A Note about Freeware - e1ven
http://www.arachnoid.com/freeware/index.html

======
GrandMasterBirt
I like this post. It is exactly right. This is sort-of like... Red Hat vs Cent
OS. Cent OS is essentially the freeware version of red hat. Yes yes OSS bla
bla bla. However, why are companies not pursuing cent? its free. Hell its
orders of magnitude cheaper than RH.

The answer is "freeware". Cent is freeware. When you need THEIR support, its
freeware. When you want a feature, its freeware. When you want someone to
spend an hour looking through forums and give you an answer to your problem,
its freeware. So many large companies see the value of getting Red Hat.

In the end freeware works just as well as OSS, adware, etc. Its just a
different business model. In many cases it makes sense, in many its useless.

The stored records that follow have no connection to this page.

import Literature.Computability.Learning.IWPadGeneratorCaseB
import Literature.Computability.Complexity.TVHardness
import HarnessLib

/-!
# `impagliazzoWigderson1998` (van Melkebeek Thm. 6.2.1 = IW98 Thm. 5): fact split into the uniform
# reconstruction theorem for Trevisan–Vadhan's language (D-0027 A7 exception, batch libsplit-26)

Split file for the XL named fact `Literature.Computability.Complexity.impagliazzoWigderson1998`
(`Complexity/UniformDerandomizationRandAlg.lean`: if `BPP ≠ EXP` then every `BPP` language has, for
every `ε > 0`, a `DTIME(2^{n^ε})` simulation correct with probability `> 1 − m^{−d}` against every
polynomial-time sampler, infinitely often). The tree has PROVED the whole printed architecture of
Impagliazzo–Wigderson 1998, §2 / Trevisan–Vadhan 2007, §3–4, except one theorem:

* Case 1 (`EXP ⊄ P/poly`, Babai–Fortnow–Nisan–Wigderson 1993) — PROVED
  (`Complexity/BFNWCase1.lean`: `BPP_subset_io_DTIME_of_not_EXP_subset_PPoly`);
* the case split, the majority-vote simulation, the distinguisher-to-test-sampler step (IW Lemma 13)
  and the endgame of Case 2 (`EXP ⊆ P/poly`, `BPP ≠ EXP` ⟹ no `PSPACE`-hard language in `BPP`,
  Meyer + `PH ⊆ PSPACE`) — PROVED (`UniformDerandomization{RandAlgProofs,Assembly,Proofs,Endgame}`,
  `Learning/IWPadGenerator{,Value,Fools,CaseB}`);
* the `PSPACE`-complete, downward-self-reducible, self-correctible language `LTV` of Trevisan–Vadhan
  Thm. 4.3 — CONSTRUCTED AND PROVED (`Complexity/TVFunction.lean`, `TVHardness.lean`:
  `TVHard.isHard_PSPACE_LTV`; `TVDsrMachine.lean`: `TVChk.dsrAlg_run`; `TVSelfCorrect*.lean`);
* the bootstrapping of IW Lemma 16 (`IWBootstrapping.lean`), the weak-to-strong selection by testing
  of IW Lemma 18 (`UniformDerandomizationSelect*.lean`) and the random-self-reduction bridge of IW
  Def. 5 (`UniformDerandomizationRSRBridge.lean`) — PROVED building blocks, not yet assembled;

so that the fact follows (`IWGen.impagliazzoWigderson1998_of_reconstruction`,
`Learning/IWPadGeneratorCaseB.lean`) from the existence of a `PSPACE`-hard `L_f` and an
`H ∈ DTIME(2^{n^b})` with the UNIFORM RECONSTRUCTION PROPERTY: a probabilistic polynomial-time test
telling the pad generator `iwGen k e c₀` (= the Nisan–Wigderson generator on the slices of `H`)
from uniform at almost all lengths puts `L_f` in `BPP`. This file makes that property a NOTION and
names the remaining theorem as the single CHILD of the split (notion + consequence), specialised to
the tree's proved hard language `L_f = LTV`:

* `IWGen.IsUniformlyReconstructible Lf H b` (notion) — verbatim the reconstruction hypothesis of
  `hingeB_of_reconstruction` / `impagliazzoWigderson1998_of_reconstruction`;
* `IWGen.TrevisanVadhan2007_uniformReconstruction_LTV` (child fact) — there are `H ∈ DTIME(2^{n^b})`
  (in print: the hardness-amplified encoding `f̂` of `F = FB`, IW §2.3–2.4 / TV Lemma 3.3 with
  Sudan–Trevisan–Vadhan decoding) with `IsUniformlyReconstructible LTV H b` — IW98 Lemmas 14–17
  (NW reconstruction with the downward self-reduction answering the oracle queries, learning of
  approximate circuits, random self-correction, bootstrapping over the lengths) = TV07 proof of
  Thm. 3.9 with Thm. 4.3 and Lemmas 3.4–3.6;
* `impagliazzoWigderson1998_holds_of` — the parent from the child (PROVED), and the same for the
  tree's equivalent rendering `impagliazzoWigderson1998_samplable`.

The child is the "main technical theorem" of the two papers and is neither a restatement nor a
special case of the parent (it speaks of one explicit language and of generators, not of `BPP`).
A prover discharging it should assemble the proved blocks listed above: distinguisher at length `ℓ`
⟹ (NW hybrid + TV Lemma 3.3 list-decoding, the MISSING piece) a weak construction of approximate
circuits for `LTV ∩ {0,1}^{n(ℓ)}` using `LTV` as oracle ⟹ `reducibleUsing_of_weakStage` ⟹
`stronglyConstructible_circuitsFor_of_ttFnL` ⟹ `IWUniform.mem_BPP_of_dsr_of_stronglyConstructible`
with `TVChk.dsrAlg_run`.

## References

* [ImpagliazzoWigderson2001] R. Impagliazzo, A. Wigderson, *Randomness vs time: derandomization under
  a uniform assumption*, JCSS 63 (2001) 672–688 (FOCS 1998): Thm. 5, §2.1–2.4, Lemmas 13–18.
* [TrevisanVadhan2007] L. Trevisan, S. Vadhan, *Pseudorandomness and average-case complexity via
  uniform reductions*, Comput. Complexity 16 (2007) 331–364: Lemmas 3.3–3.6, Thm. 3.9 (proof),
  Thm. 4.3.
* [VanMelkebeek2000] D. van Melkebeek, LNCS 1950 (2000), Thm. 6.2.1 (p. 142).
-/

noncomputable section

open Polynomial Filter

namespace Literature.Computability.Learning

open Literature.Computability.Complexity Literature.Computability.Complexity.UDerand
  Literature.Computability.MetaComplexity _root_.Computability

namespace IWGen

/-- **The uniform reconstruction property of a pair `(L_f, H)` at exponent `b`** (notion; the
conclusion of Impagliazzo–Wigderson 1998, Lemmas 14–17 / Trevisan–Vadhan 2007, Lemmas 3.4–3.6 for a
downward-self-reducible, self-correctible `L_f` and its amplified encoding `H`, abstracted from the
pair). For all stretch and pad exponents `k`, `c₀ > b` and every machine code `e` such that the pad
generator `iwGen k e c₀ ℓ` IS, for all large `ℓ`, the Nisan–Wigderson generator of the slice
`H ∩ {0,1}^ℓ` on the design `designOf k ℓ` (seed `zOf ℓ σ`, `q = prmQ ℓ`; this premise holds for the
code of any `DTIME(2^{n^b})` decider of `H`, `eventually_iwGen_eq_ofFn_nwGenerator`): whenever a
probabilistic polynomial-time test `T` with an exact polynomial coin budget distinguishes the
generator's output from uniform with advantage `≥ ℓ^{−c}` at ALL large `ℓ`
(`|seedAvg − unifAvg| ≥ ℓ^{−c}` eventually), the language `L_f` is in `BPP`. Verbatim the
hypothesis `hLearn` of `hingeB_of_reconstruction`.
[cite: ImpagliazzoWigderson2001, §2.2 Lemmas 14–17] [cite: TrevisanVadhan2007, Lemmas 3.4–3.6 and Thm. 3.9 (proof)] -/
def IsUniformlyReconstructible (Lf H : Language Bool) (b : ℕ) : Prop :=
  ∀ (k c₀ : ℕ) (e : List Bool), b < c₀ →
    (∀ᶠ ℓ in atTop, ∀ (σ : List Bool) (hσ : prmQ ℓ * prmQ ℓ ≤ σ.length),
        iwGen k e c₀ ℓ σ = List.ofFn (nwGenerator (designOf k ℓ) (H.sliceFn ℓ) (zOf ℓ σ hσ))) →
    ∀ T : RandAlg (List Bool) Bool, T.IsPolyTime id encodeBool →
      (∃ q : Polynomial ℕ, ∀ N, T.coinLen N = q.eval N) → ∀ c : ℕ,
        (∀ᶠ ℓ : ℕ in atTop, 1 / (ℓ : ℝ) ^ c ≤ |seedAvg c₀ k (iwGen k e c₀) T ℓ - unifAvg k T ℓ|) →
          Lf ∈ BPP

/-- **Trevisan–Vadhan 2007, Thm. 3.9 (proof) with Thm. 4.3 / Impagliazzo–Wigderson 1998, Lemmas
14–17, for the language `LTV`** — CHILD fact of the split of `impagliazzoWigderson1998`. For
Trevisan–Vadhan's `PSPACE`-complete, downward-self-reducible and self-correctible language
`LTV = {w | FB w = 1}` (`Complexity/TVFunction.lean`; TV Thm. 4.3, IW Def. 5–6) there are an
exponent `b` and a language `H ∈ DTIME(2^{n^b})` — in print the hardness-amplified truth-table
encoding of `FB` (IW §2.3 "`f̂`", TV Lemma 3.3: a code with uniform local list-decoding) — such that
the pair `(LTV, H)` has the uniform reconstruction property `IsUniformlyReconstructible LTV H b`:
if the Nisan–Wigderson generator on the slices of `H` is told from uniform by a uniform
probabilistic polynomial-time test with inverse-polynomial advantage at all large lengths, then
`LTV ∈ BPP` ("if the generator built from `f` is distinguishable for almost all input lengths by a
uniform test, then `f ∈ BPP`": learn approximate circuits from the distinguisher, answer the NW
reconstruction's oracle queries by the downward self-reduction from shorter lengths, self-correct,
and bootstrap over all lengths).
[cite: TrevisanVadhan2007, Thm. 3.9 (proof), Thm. 4.3 and Lemmas 3.3–3.6]
[cite: ImpagliazzoWigderson2001, §2.2–2.4, Lemmas 14–17] -/
def TrevisanVadhan2007_uniformReconstruction_LTV : Prop :=
  ∃ (H : Language Bool) (b : ℕ), H ∈ DTIME (fun n => 2 ^ n ^ b) ∧
    IsUniformlyReconstructible QBFUniv.LTV H b

/-- **Assembly of the split (PROVED):** `impagliazzoWigderson1998` from its single child. The
child supplies `(LTV, H, b)`; `LTV` is `PSPACE`-hard (`TVHard.isHard_PSPACE_LTV`, TV Thm. 4.3,
proved); and `impagliazzoWigderson1998_of_reconstruction` (Case 1 = BFNW proved, Case 2 endgame
proved) concludes. [cite: VanMelkebeek2000, Thm. 6.2.1] [cite: ImpagliazzoWigderson2001, Thm. 5]
[cite: TrevisanVadhan2007, Thm. 3.9] -/
theorem _root_.Literature.Computability.Complexity.impagliazzoWigderson1998_holds_of
    (h : TrevisanVadhan2007_uniformReconstruction_LTV) : impagliazzoWigderson1998 := by
  obtain ⟨H, b, hH, hrec⟩ := h
  exact impagliazzoWigderson1998_of_reconstruction ⟨QBFUniv.LTV, H, b, TVHard.isHard_PSPACE_LTV, hH, hrec⟩

/-- The same child discharges the tree's equivalent rendering `impagliazzoWigderson1998_samplable`
(`Complexity/UniformDerandomization.lean`, samplers `Ensemble.IsPolySamplable`).
[cite: VanMelkebeek2000, Thm. 6.2.1] -/
theorem _root_.Literature.Computability.Complexity.impagliazzoWigderson1998_samplable_holds_of
    (h : TrevisanVadhan2007_uniformReconstruction_LTV) : impagliazzoWigderson1998_samplable := by
  obtain ⟨H, b, hH, hrec⟩ := h
  exact impagliazzoWigderson1998_samplable_of_reconstruction
    ⟨QBFUniv.LTV, H, b, TVHard.isHard_PSPACE_LTV, hH, hrec⟩

/-- For any pair, the notion is exactly what `hingeB_of_reconstruction` consumes: a `PSPACE`-hard
`L_f` with a uniformly reconstructible `H ∈ DTIME(2^{n^b})` gives the fact (the general form of the
assembly, for provers who prefer another hard language, e.g. IW's `ModPerm` under `EXP ⊆ P/poly`).
[cite: ImpagliazzoWigderson2001, Thm. 5 and Lemma 11] -/
theorem impagliazzoWigderson1998_of_isUniformlyReconstructible {Lf H : Language Bool} {b : ℕ}
    (hHard : IsHard PSPACE Lf) (hH : H ∈ DTIME (fun n => 2 ^ n ^ b))
    (hrec : IsUniformlyReconstructible Lf H b) : impagliazzoWigderson1998 :=
  impagliazzoWigderson1998_of_reconstruction ⟨Lf, H, b, hHard, hH, hrec⟩

end IWGen

end Literature.Computability.Learning

end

Heres an interesting one though. It strikes me by surprise. League of Legends
uses a freemium business model. You play the game, earn IP to buy
characters/runes. You can pay money to buy the characters faster. You can pay
money to buy skins, which offer NO ADVANTAGE. So basically there is zero
crippled functionality when not paying them, However they will plow through
your money much faster than WoW ever would if you want to keep up with their
very fast release of characters (1-2 per month) especially if you are a casual
gamer. What would you call this model??? Is it still freemium? Maybe careware?